Впрочем, "эстет" мелькает в стихах о ссыльном Тарасе Шевченко: разве это не типичная эзопова фига? Игра и с властью, и со "своим читателем" шла тогда по правилам — пиши хоть о "пламенных революционерах", все знают: Николай I — псевдоним Брежнева, а декабрист Лунин — диссидент, каким видит себя в идеале кухонный западник. Но Вознесенский и без эзопова языка, языком образов — исчерпывающе, в трех словах — выразил томление "застоя": "Я не знаю, как остальные, / но я чувствую жесточайшую / не по прошлому ностальгию — / ностальгию по настоящему" (1976). А историческую тайнопись современников просто поставил с головы на ноги.

Вот "Лейтенант Загорин" (1965) — не хит, просто стихотворение о хмельных посиделках офицеров. "Так же, может, Лермонтов и Пестель, / как и вы, сидели, лейтенант. / Смысл России / исключает бездарь. / Тухачевский ставил на талант": читаешь — оторопь берет. Что же такое "о России рубят офицеры", что в советском лейтенанте чудится "путчист" Пестель, да и маршал Тухачевский не случаен: в нем хочется видеть не беспомощную жертву, а заговорщика против Сталина.

2008 год

Фото: Алексей Куденко, Коммерсантъ

Конечно, Вознесенский не пророчил военный мятеж, а просто подчинялся ритму звуков и ассоциаций. И позволял себе большее, чем фронду. По заграницам ездил не как "полпреды советской поэзии", отчитывавшиеся в стихах о выполнении плана по встречам с Че Геварой или Сальвадором Альенде. Вознесенский же писал о "нашем милом Сартре", восхищался Алленом Гинзбергом и Робертом Раушенбергом. Помню, еще в детстве ошеломили его заметки о Нью-Йорке, совершенно чужеродные в советском толстом журнале: отель "Челси", какие-то битники и леваки, девушка, которую он почему-то пытался соблазнить рассыпанными по ее номеру апельсинами. Никакого тебе прогрессивного человечества в бюрократическом понимании. Да еще и стриптиз воспевал: "Проливная пляшет женщина под джаз".

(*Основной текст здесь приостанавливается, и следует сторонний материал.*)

import Summits.AnomalousDissipation.AnomalousDissipation.Theorems.MomentParityQuarticGateDesignSymMeasure
import Summits.AnomalousDissipation.AnomalousDissipation.Theorems.MomentParityQuarticGateDesignSymLaw

/-!
# Stub `stub_order2DesignSym` (S6′) of the line `axis-sectors`
# (crux `MomentParity.QuarticGate`, stmt-AnomalousDissipation-11464)

**The symmetric loud order-2 Kolmogorov design.** Force `f = cos(2πx₁) e₀` (shear invariant: it
depends on `x₁` only), `E = 2`, `ε = 1/2`, `ν₀ = 1/(16π²)`. For `0 < ν < ν₀` and
`N ≥ N₀ = ⌈1/ν⌉ + 2` the order-2 design is the uniform law on the `16 · #FrameIdx` atoms
`cf + cA m + cB m ± cC ± cR a` of `MomentParityQuarticGateDesignSums` with `B₂ = 1/2`,
`A₁ = 2(1 - 4π²ν)/π` (linear rows), `η = 1/N` (noise), and the carrier amplitude `c` solving the
enstrophy balance exactly (energy row; dissipation `= 1/2`); its clauses are
`MomentParityQuarticGateDesignSymMeasure`. The symmetric design at shear period `L` is its average
over the shear group `H_L` (`exists_lawSym_of_design`, file `…DesignSymLaw`): level, support, rows,
energy and dissipation are inherited, the covariance stays nondegenerate, and the cylindrical laws
become `H_L`-invariant. Statement copied byte-for-byte from the registered skeleton
`Cruxes/QuarticGate/Lines/axis-sectors.lean`.
-/

-- `Summit.<Summit>.<Problem>` is the tree's mandated summit-side namespace (CONVENTIONS §2); for this
-- single-conjunct summit the two coincide, so the duplicate is deliberate.
set_option linter.dupNamespace false
/-- **The window** (substitute for GS03 (3.12)): if `‖𝒢_a(1+α+iy)‖ ≤ B` for `|y| ≤ T₀` and
`‖𝒢_{a_i}(1+α+iy)‖ ≤ B_c` for all `y` and `i`, then
`∫_{|y|≤T₀} |D_a/s|² ≤ 2B² ∫_ℝ |P_∁/s|² + 2B_c² |𝓙| ∑_i ∫_ℝ |P_i/s|²`. [folklore] -/
theorem setIntegral_window_restr_le [DecidableEq ι] (h : IsBlockSystem 𝓙 blk N)
    (hg : ∀ m n, g (m * n) = g m * g n) (hg1 : g 1 = 1) (hgb : ∀ n, ‖g n‖ ≤ 1) {α : ℝ} (hα : 0 < α)
    {T₀ B Bc : ℝ}
    (hB : ∀ y : ℝ, |y| ≤ T₀ → ‖LSeries (restr 𝓙 blk g N) (1 + α + y * I)‖ ≤ B)
    (hBc : ∀ i ∈ 𝓙, ∀ y : ℝ, ‖LSeries (restr (𝓙.erase i) blk g N) (1 + α + y * I)‖ ≤ Bc) :
    ∫ y in Set.Icc (-T₀) T₀, ‖LSeries (mulLog (restr 𝓙 blk g N) N) (1 + α + y * I)‖ ^ 2 /
        ‖(1 : ℂ) + α + y * I‖ ^ 2 ≤
      2 * B ^ 2 * (∫ y : ℝ, ‖LSeries (mulVM (sieveOut (𝓙.biUnion blk) g) N) (1 + α + y * I)‖ ^ 2 /
          ‖(1 : ℂ) + α + y * I‖ ^ 2) +
        2 * Bc ^ 2 * 𝓙.card * ∑ i ∈ 𝓙, ∫ y : ℝ, ‖LSeries (vmIn (blk i) g N) (1 + α + y * I)‖ ^ 2 /
          ‖(1 : ℂ) + α + y * I‖ ^ 2 := by
  set F₀ : ℝ → ℝ := fun y => ‖LSeries (mulVM (sieveOut (𝓙.biUnion blk) g) N) (1 + α + y * I)‖ ^ 2 /
    ‖(1 : ℂ) + α + y * I‖ ^ 2 with hF₀
  set F : ι → ℝ → ℝ := fun i y => ‖LSeries (vmIn (blk i) g N) (1 + α + y * I)‖ ^ 2 /
    ‖(1 : ℂ) + α + y * I‖ ^ 2 with hF
  have hF₀int : Integrable F₀ := integrable_normSq_mulVM_sieveOut_div (N := N) hgb _ hα
  have hFint : ∀ i ∈ 𝓙, Integrable (F i) := fun i _ => integrable_normSq_vmIn_div (N := N) hgb _ hα
  have hDint := integrable_normSq_mulLog_div (g := restr 𝓙 blk g N) (N := N) (norm_restr_le_one hgb) hα
  set R : ℝ → ℝ := fun y => 2 * B ^ 2 * F₀ y + 2 * Bc ^ 2 * 𝓙.card * ∑ i ∈ 𝓙, F i y with hR
  have hRint : Integrable R := by
    refine Integrable.add (hF₀int.const_mul _) ?_
    exact (integrable_finsetSum 𝓙 hFint).const_mul _
  have hR0 : 0 ≤ᵐ[volume] R := Filter.Eventually.of_forall fun y => by
    simp only [hR, hF₀, hF]
    have : 0 ≤ ∑ i ∈ 𝓙, ‖LSeries (vmIn (blk i) g N) (1 + ↑α + ↑y * I)‖ ^ 2 / ‖(1 : ℂ) + ↑α + ↑y * I‖ ^ 2 :=
      Finset.sum_nonneg fun i _ => by positivity
    positivity
  have hres : ((1 : ℂ) + α + (0 : ℝ) * I).re = 1 + α := by simp
  calc ∫ y in Set.Icc (-T₀) T₀, ‖LSeries (mulLog (restr 𝓙 blk g N) N) (1 + α + y * I)‖ ^ 2 /
          ‖(1 : ℂ) + α + y * I‖ ^ 2
      ≤ ∫ y in Set.Icc (-T₀) T₀, R y := by
        refine setIntegral_mono_on hDint.integrableOn hRint.integrableOn measurableSet_Icc fun y hy => ?_
        have hyT : |y| ≤ T₀ := abs_le.2 ⟨by linarith [hy.1], hy.2⟩
        have hsre : 1 < ((1 : ℂ) + α + y * I).re := by simp; linarith
        have hpt := norm_mulLog_restr_sq_le h hg hg1 hgb hsre (hB y hyT) (fun i hi => hBc i hi y)
        have hw : 0 < ‖(1 : ℂ) + α + y * I‖ ^ 2 := by
          have : ((1 : ℂ) + α + y * I) ≠ 0 := by
            intro h0; have := congrArg Complex.re h0; simp at this; linarith
          positivity
        simp only [hR, hF₀, hF]
        calc ‖LSeries (mulLog (restr 𝓙 blk g N) N) (1 + α + y * I)‖ ^ 2 / ‖(1 : ℂ) + α + y * I‖ ^ 2
            ≤ (2 * B ^ 2 * ‖LSeries (mulVM (sieveOut (𝓙.biUnion blk) g) N) (1 + α + y * I)‖ ^ 2 +
                2 * Bc ^ 2 * 𝓙.card * ∑ i ∈ 𝓙, ‖LSeries (vmIn (blk i) g N) (1 + α + y * I)‖ ^ 2) /
                ‖(1 : ℂ) + α + y * I‖ ^ 2 := div_le_div_of_nonneg_right hpt hw.le
          _ = _ := by rw [add_div, mul_div_assoc, mul_div_assoc, Finset.sum_div]
    _ ≤ ∫ y, R y := setIntegral_le_integral hRint hR0
    _ = 2 * B ^ 2 * (∫ y, F₀ y) + 2 * Bc ^ 2 * 𝓙.card * ∑ i ∈ 𝓙, ∫ y, F i y := by
        simp only [hR]
        rw [integral_add (hF₀int.const_mul _) ((integrable_finsetSum 𝓙 hFint).const_mul _),
          integral_const_mul, integral_const_mul, integral_finsetSum 𝓙 hFint]
        try rfl

/-! ### The outside piece: `∫ |P_∁/s|² ≤ 2π · 18/α` -/

/-- **Mean square of the outside piece** (Chebyshev `ψ(y) ≤ 6y`, tree `meanSquare_mulVM_le` applied to
the sifted function `g 1_{(·,E)=1}`): `∫_ℝ |P_∁(1+α+iy)|²/|1+α+iy|² dy ≤ 2π · 18/α`. [cite: GranvilleSoundararajan2003, §3b] -/
theorem integral_normSq_mulVM_sieveOut_le (hgb : ∀ n, ‖g n‖ ≤ 1) (E : Finset ℕ) {α : ℝ} (hα : 0 < α) :
    ∫ y : ℝ, ‖LSeries (mulVM (sieveOut E g) N) (1 + α + y * I)‖ ^ 2 / ‖(1 : ℂ) + α + y * I‖ ^ 2 ≤
      2 * π * (18 / α) := by
  have hb := norm_sieveOut_le hgb E
  have h1 := meanSquare_mulVM_eq (N := N) hb hα
  have h2 := meanSquare_mulVM_le (N := N) hb hα
  rw [h1] at h2
  have hπ : 0 < 2 * π := by positivity
  have hX : ∀ X : ℝ, X = 2 * π * (1 / (2 * π) * X) := fun X => by field_simp
  calc ∫ y : ℝ, ‖LSeries (mulVM (sieveOut E g) N) (1 + α + y * I)‖ ^ 2 / ‖(1 : ℂ) + α + y * I‖ ^ 2
      = 2 * π * (1 / (2 * π) * ∫ y : ℝ, ‖LSeries (mulVM (sieveOut E g) N) (1 + α + y * I)‖ ^ 2 /
          ‖(1 : ℂ) + α + y * I‖ ^ 2) := hX _
    _ ≤ 2 * π * (18 / α) := by gcongr

/-! ### The block pieces: counting prime powers -/

/-- For a prime `p` and `Y ≥ 1`: `∑_{n ≤ Y, p ∣ n} Λ(n) ≤ log Y` (the `n` that count are the powers
`p^k ≤ Y`, `k ≥ 1`, each with `Λ = log p`, and there are `≤ log Y/log p` of them). [folklore] -/
theorem sum_vonMangoldt_filter_dvd_le {p : ℕ} (hp : p.Prime) {Y : ℕ} (hY : 1 ≤ Y) :
    ∑ n ∈ (Finset.Icc 1 Y).filter (p ∣ ·), (vonMangoldt n : ℝ) ≤ Real.log Y := by
  classical
  set S := ((Finset.Icc 1 Y).filter (p ∣ ·)).filter (fun n => IsPrimePow n) with hS
  -- terms outside `S` vanish
  have hsplit : ∑ n ∈ (Finset.Icc 1 Y).filter (p ∣ ·), (vonMangoldt n : ℝ) = ∑ n ∈ S, (vonMangoldt n : ℝ) := by
    rw [hS]
    exact (Finset.sum_filter_of_ne fun n _ hne => ArithmeticFunction.vonMangoldt_ne_zero_iff.mp hne).symm
  -- on `S` every term equals `log p`
  have hterm : ∀ n ∈ S, (vonMangoldt n : ℝ) = Real.log p := by
    intro n hn
    simp only [hS, Finset.mem_filter] at hn
    obtain ⟨⟨-, hpn⟩, hpp⟩ := hn
    obtain ⟨q, k, hq, hk, rfl⟩ := (isPrimePow_nat_iff _).mp hpp
    have hqp : p = q := (prime_dvd_primePow_iff hq hp hk).mp hpn
    subst hqp
    rw [ArithmeticFunction.vonMangoldt_apply_pow hk.ne', ArithmeticFunction.vonMangoldt_apply_prime hp]
  -- `S ⊆ {p^k : 1 ≤ k ≤ log_p Y}`
  have hsub : S ⊆ (Finset.Icc 1 (Nat.log p Y)).image (fun k => p ^ k) := by
    intro n hn
    simp only [hS, Finset.mem_filter, Finset.mem_Icc] at hn
    obtain ⟨⟨⟨-, hnY⟩, hpn⟩, hpp⟩ := hn
    obtain ⟨q, k, hq, hk, rfl⟩ := (isPrimePow_nat_iff _).mp hpp
    have hqp : p = q := (prime_dvd_primePow_iff hq hp hk).mp hpn
    subst hqp
    rw [Finset.mem_image]
    exact ⟨k, Finset.mem_Icc.mpr ⟨hk, Nat.le_log_of_pow_le hp.one_lt hnY⟩, rfl⟩
  have hcard : (S.card : ℝ) ≤ Nat.log p Y := by
    have h1 := Finset.card_le_card hsub
    have h2 : ((Finset.Icc 1 (Nat.log p Y)).image (fun k => p ^ k)).card ≤ Nat.log p Y :=
      Finset.card_image_le.trans (by simp)
    exact_mod_cast h1.trans h2
  have hlogp : 0 < Real.log p := Real.log_pos (by exact_mod_cast hp.one_lt)
  have hpow : (Nat.log p Y : ℝ) * Real.log p ≤ Real.log Y := by
    have h1 : p ^ Nat.log p Y ≤ Y := Nat.pow_log_le_self p (by omega)
    have h2 : Real.log ((p : ℝ) ^ Nat.log p Y) ≤ Real.log Y :=
      Real.log_le_log (pow_pos (by exact_mod_cast hp.pos) _) (by exact_mod_cast h1)
    rwa [Real.log_pow] at h2
  rw [hsplit, Finset.sum_congr rfl hterm, Finset.sum_const, nsmul_eq_mul]
  calc (S.card : ℝ) * Real.log p ≤ Nat.log p Y * Real.log p := by gcongr
    _ ≤ Real.log Y := hpow

/-- **Partial sums of a block piece**: for a set `P` of primes and `y ≥ 1`,
`‖∑_{n ≤ y} (g̃Λ1_P)(n)‖ ≤ |P| log y`. [folklore] -/
theorem norm_psum_vmIn_le_card_mul_log (hgb : ∀ n, ‖g n‖ ≤ 1) {P : Finset ℕ} (hP : ∀ p ∈ P, p.Prime)
    {y : ℝ} (hy : 1 ≤ y) : ‖psum (vmIn P g N) y‖ ≤ P.card * Real.log y := by
  classical
  have hY : 1 ≤ ⌊y⌋₊ := Nat.le_floor (by simpa using hy)
  have hy0 : 0 < y := by linarith
  -- termwise: `‖vmIn(n)‖ ≤ ∑_{p ∈ P} Λ(n) [p ∣ n]`
  have hterm : ∀ n : ℕ, ‖vmIn P g N n‖ ≤ ∑ p ∈ P, if p ∣ n then (vonMangoldt n : ℝ) else 0 := by
    intro n
    by_cases hcop : ∀ p ∈ P, ¬ p ∣ n
    · rw [vmIn_eq_zero_of_forall P hcop, norm_zero]
      exact Finset.sum_nonneg fun p _ => by split_ifs <;> simp [ArithmeticFunction.vonMangoldt_nonneg]
    · push Not at hcop
      obtain ⟨p₀, hp₀, hdvd⟩ := hcop
      calc ‖vmIn P g N n‖ ≤ vonMangoldt n := norm_vmIn_le hgb P n
        _ = if p₀ ∣ n then (vonMangoldt n : ℝ) else 0 := by rw [if_pos hdvd]
        _ ≤ ∑ p ∈ P, if p ∣ n then (vonMangoldt n : ℝ) else 0 :=
            Finset.single_le_sum (f := fun p => if p ∣ n then (vonMangoldt n : ℝ) else 0)
              (fun p _ => by split_ifs <;> simp [ArithmeticFunction.vonMangoldt_nonneg]) hp₀
  calc ‖psum (vmIn P g N) y‖ ≤ ∑ n ∈ Finset.Icc 1 ⌊y⌋₊, ‖vmIn P g N n‖ := MellinPlancherel.norm_psum_le _ _
    _ ≤ ∑ n ∈ Finset.Icc 1 ⌊y⌋₊, ∑ p ∈ P, if p ∣ n then (vonMangoldt n : ℝ) else 0 :=
        Finset.sum_le_sum fun n _ => hterm n
    _ = ∑ p ∈ P, ∑ n ∈ (Finset.Icc 1 ⌊y⌋₊).filter (p ∣ ·), (vonMangoldt n : ℝ) := by
        rw [Finset.sum_comm]
        refine Finset.sum_congr rfl fun p _ => ?_
        rw [Finset.sum_filter]
    _ ≤ ∑ p ∈ P, Real.log ⌊y⌋₊ := Finset.sum_le_sum fun p hp => sum_vonMangoldt_filter_dvd_le (hP p hp) hY
    _ = P.card * Real.log ⌊y⌋₊ := by rw [Finset.sum_const, nsmul_eq_mul]
    _ ≤ P.card * Real.log y := by
        have hfl : Real.log ⌊y⌋₊ ≤ Real.log y :=
          Real.log_le_log (Nat.cast_pos.mpr (by omega)) (Nat.floor_le hy0.le)
        exact mul_le_mul_of_nonneg_left hfl (Nat.cast_nonneg _)
import Summits.NavierStokesRegularity.NavierStokesRegularity.Theorems.PalasekTowerBreakdownEpisodeBaseGerm
import Summits.NavierStokesRegularity.FluidComputer.PalasekTowerGermHostStrictTiny

/-!
# `EpisodeBase` BY NAME for the KERNEL-NAMED germ design `S⋆ = strictTinySchedule c₄`

Cell `ns-blowup`, seat `ns-blowup-ecbridge-3` (g3); GROUP C «BRIDGE SUPPORT» of the route
`PalasekTowerBreakdown`, crux `EpisodeBase` (item stmt-NavierStokesRegularity-19179, R2 of record:
`EpisodeBase ↔ ∃ S*, HostPreparationD (HostClass.exact S*) ∧ FirstEpisodeD (HostClass.exact S*)`,
`palasekTowerBreakdown_episodeBase_iff_exists_exact`). Sequel of
`PalasekTowerBreakdownEpisodeBaseGerm.lean` (the same statements for EVERY filler of the slot
`Germ.LevelZeroData`), specialised to the FIRST KERNEL FILLER `Germ.levelZeroData_named`
(`FluidComputer/PalasekTowerGermHostStrictTiny.lean`): the tiny flat carrier `Y₀ • B_a` of ecbridge-4
plus the explicit far horizontal pusher `∇ψ × Y₀e₃`. LABEL: E–C typing (KERNEL, proofs only, by name).
WHAT THIS IS NOT: not Navier–Stokes evidence — the first child of the R2 split (host preparation) now
holds for a CLOSED KERNEL TERM `S⋆`; the second child (the episode of `S⋆`) is an OPEN hypothesis here
and, for this tiny design, presumably false (the flat blob dissipates at rate `∼ 1/a²`); nothing is
asserted about any flow after `τ₀`, about `RungG 1` or blow-up. HELPER for 19179 (`--supports`), closes
nothing.

* `palasekTowerBreakdown_hostPreparationD_strictTiny`: `HostPreparationD (HostClass.exact S⋆)` — the
  first conjunct of the R2 witness, for the kernel-named `S⋆`, with NO hypothesis;
* `palasekTowerBreakdown_exists_named_rising_host`: some schedule is prepared in its singleton class AND
  in `exact ⊓ rising κ` for some `κ > 0` (the Host series of record is rising in no `κ > 0`);
* `palasekTowerBreakdown_episodeBase_of_strictTiny_firstEpisodeD`: `EpisodeBase ⇐ FirstEpisodeD (exact S⋆)`;
* `palasekTowerBreakdown_episodeBase_of_strictTiny_levelWitness`: `EpisodeBase ⇐ S⋆.LevelWitness 1 0` —
  ONE classical finite-energy flow of `S⋆`'s forced system from rest reaching `τ₁` below `(5/3)Y₁` on
  the window with the three level-`1` floors at `τ₁`.

References: S. Palasek, arXiv:2605.13827 §3.3, §4 (Step 2) [cite: Palasek2026ElementaryModel, §4];
H. Sohr, *The Navier–Stokes Equations* (2001), Ch. V Thm. 1.5.1 [cite: Sohr2001, Ch. V Thm. 1.5.1].
-/

noncomputable section

-- `Summit.<Summit>.<Problem>` is the tree's mandated summit-side namespace (CONVENTIONS §2); for this
-- single-conjunct summit the two coincide, so the duplicate is deliberate.
set_option linter.dupNamespace false

namespace Summit.NavierStokesRegularity.NavierStokesRegularity.Theorems

open Set Function
open Summit.NavierStokesRegularity.FluidComputer.PalasekTowerClayBridge
open Summit.NavierStokesRegularity.FluidComputer.PalasekTowerClayBridge.Germ
open Literature.Analysis.FluidPDE

/-- **HOST PREPARATION FOR THE KERNEL-NAMED `S⋆`** (first conjunct of the R2 witness of `EpisodeBase`,
no hypothesis): the germ schedule of `strictTinyProfile strictTinyScale` is pinned, rigid, quiet and
carries a globally anchored registered level-`0` stage reading the profile at `τ₀ = 1`. [cite: Palasek2026ElementaryModel, §3.3] -/
theorem palasekTowerBreakdown_hostPreparationD_strictTiny {c₄ : ℝ} (hc₄ : 0 < c₄) (hc₄' : c₄ ≤ 1) :
    HostPreparationD (HostClass.exact (strictTinySchedule c₄ hc₄ hc₄')) :=
  hostPreparationD_strictTinySchedule hc₄ hc₄'

/-- **A named host prepared with a POSITIVE RISING RATE**: some schedule is prepared in its singleton
class and in `exact ⊓ rising κ` for some `κ > 0`. [cite: Palasek2026ElementaryModel, §3.3] -/
theorem palasekTowerBreakdown_exists_named_rising_host :
    ∃ S : Schedule TowerRates.wide, HostPreparationD (HostClass.exact S) ∧
      ∃ κ : ℝ, 0 < κ ∧ HostPreparationD ((HostClass.exact S).inter (HostClass.rising κ)) :=
  ⟨strictTinySchedule 1 one_pos le_rfl, hostPreparationD_strictTinySchedule one_pos le_rfl,
    exists_hostPreparationD_strictTinySchedule_rising one_pos le_rfl⟩

/-- **`EpisodeBase` from the EPISODE of the kernel-named `S⋆`**. [cite: Palasek2026ElementaryModel, §4] -/
theorem palasekTowerBreakdown_episodeBase_of_strictTiny_firstEpisodeD {c₄ : ℝ} (hc₄ : 0 < c₄)
    (hc₄' : c₄ ≤ 1) (hF : FirstEpisodeD (HostClass.exact (strictTinySchedule c₄ hc₄ hc₄'))) :
    Summit.NavierStokesRegularity.NavierStokesRegularity.Theses.PalasekTowerBreakdown.EpisodeBase :=
  palasekTowerBreakdown_episodeBase_of_germ_firstEpisodeD levelZeroData_named hc₄ hc₄' hF

/-- **`EpisodeBase` from ONE LEVEL WITNESS of the kernel-named `S⋆`** (no re-push): a classical
finite-energy solution of `S⋆`'s forced system on `[0, τ₁]` from the zero datum, below `(5/3)Y₁` on
`[τ₀, τ₁]`, with the speed floor `Y₁`, the strain floor `A₁` and an `N₁`-core loop in the ball at `τ₁`.
[cite: Sohr2001, Ch. V Thm. 1.5.1] -/
theorem palasekTowerBreakdown_episodeBase_of_strictTiny_levelWitness {c₄ : ℝ} (hc₄ : 0 < c₄)
    (hc₄' : c₄ ≤ 1) (hW : (strictTinySchedule c₄ hc₄ hc₄').LevelWitness 1 0) :
    Summit.NavierStokesRegularity.NavierStokesRegularity.Theses.PalasekTowerBreakdown.EpisodeBase :=
  palasekTowerBreakdown_episodeBase_of_germ_levelWitness levelZeroData_named hc₄ hc₄' hW

end Summit.NavierStokesRegularity.NavierStokesRegularity.Theorems

end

Сексуальная откровенность его стихов еще сильнее контрастировала с нормами эпохи. Он находил неисчерпаемое количество метафор для любовного акта, описывал "случайные связи", превознося мгновенное желание, переходил почти на язык постельных возгласов: "Шахуй, оторва белокурая!" И не возникало никакого противоречия между "оторвой" или "паскудой" и чистой до непристойности лирикой: "Ты меня никогда не увидишь, / Ты меня никогда не забудешь".

В поэме "Оза", вдохновленной любовью к Зое Богуславской, писательнице, ставшей его женой, поэта навещал ворон Эдгара По, но вместо романтического "Nevermore" он каркал: "А на фига?!" Вознесенский злился: "Как сказать ему, подонку, / что живем не чтоб подохнуть..." Достойный ответ на вопрос о смысле жизни. Авантюра удалась.

Загрузка новости...
Загрузка новости...
Загрузка новости...
Загрузка новости...
Загрузка новости...
Загрузка новости...
Загрузка новости...
Загрузка новости...
Загрузка новости...
Загрузка новости...
Загрузка новости...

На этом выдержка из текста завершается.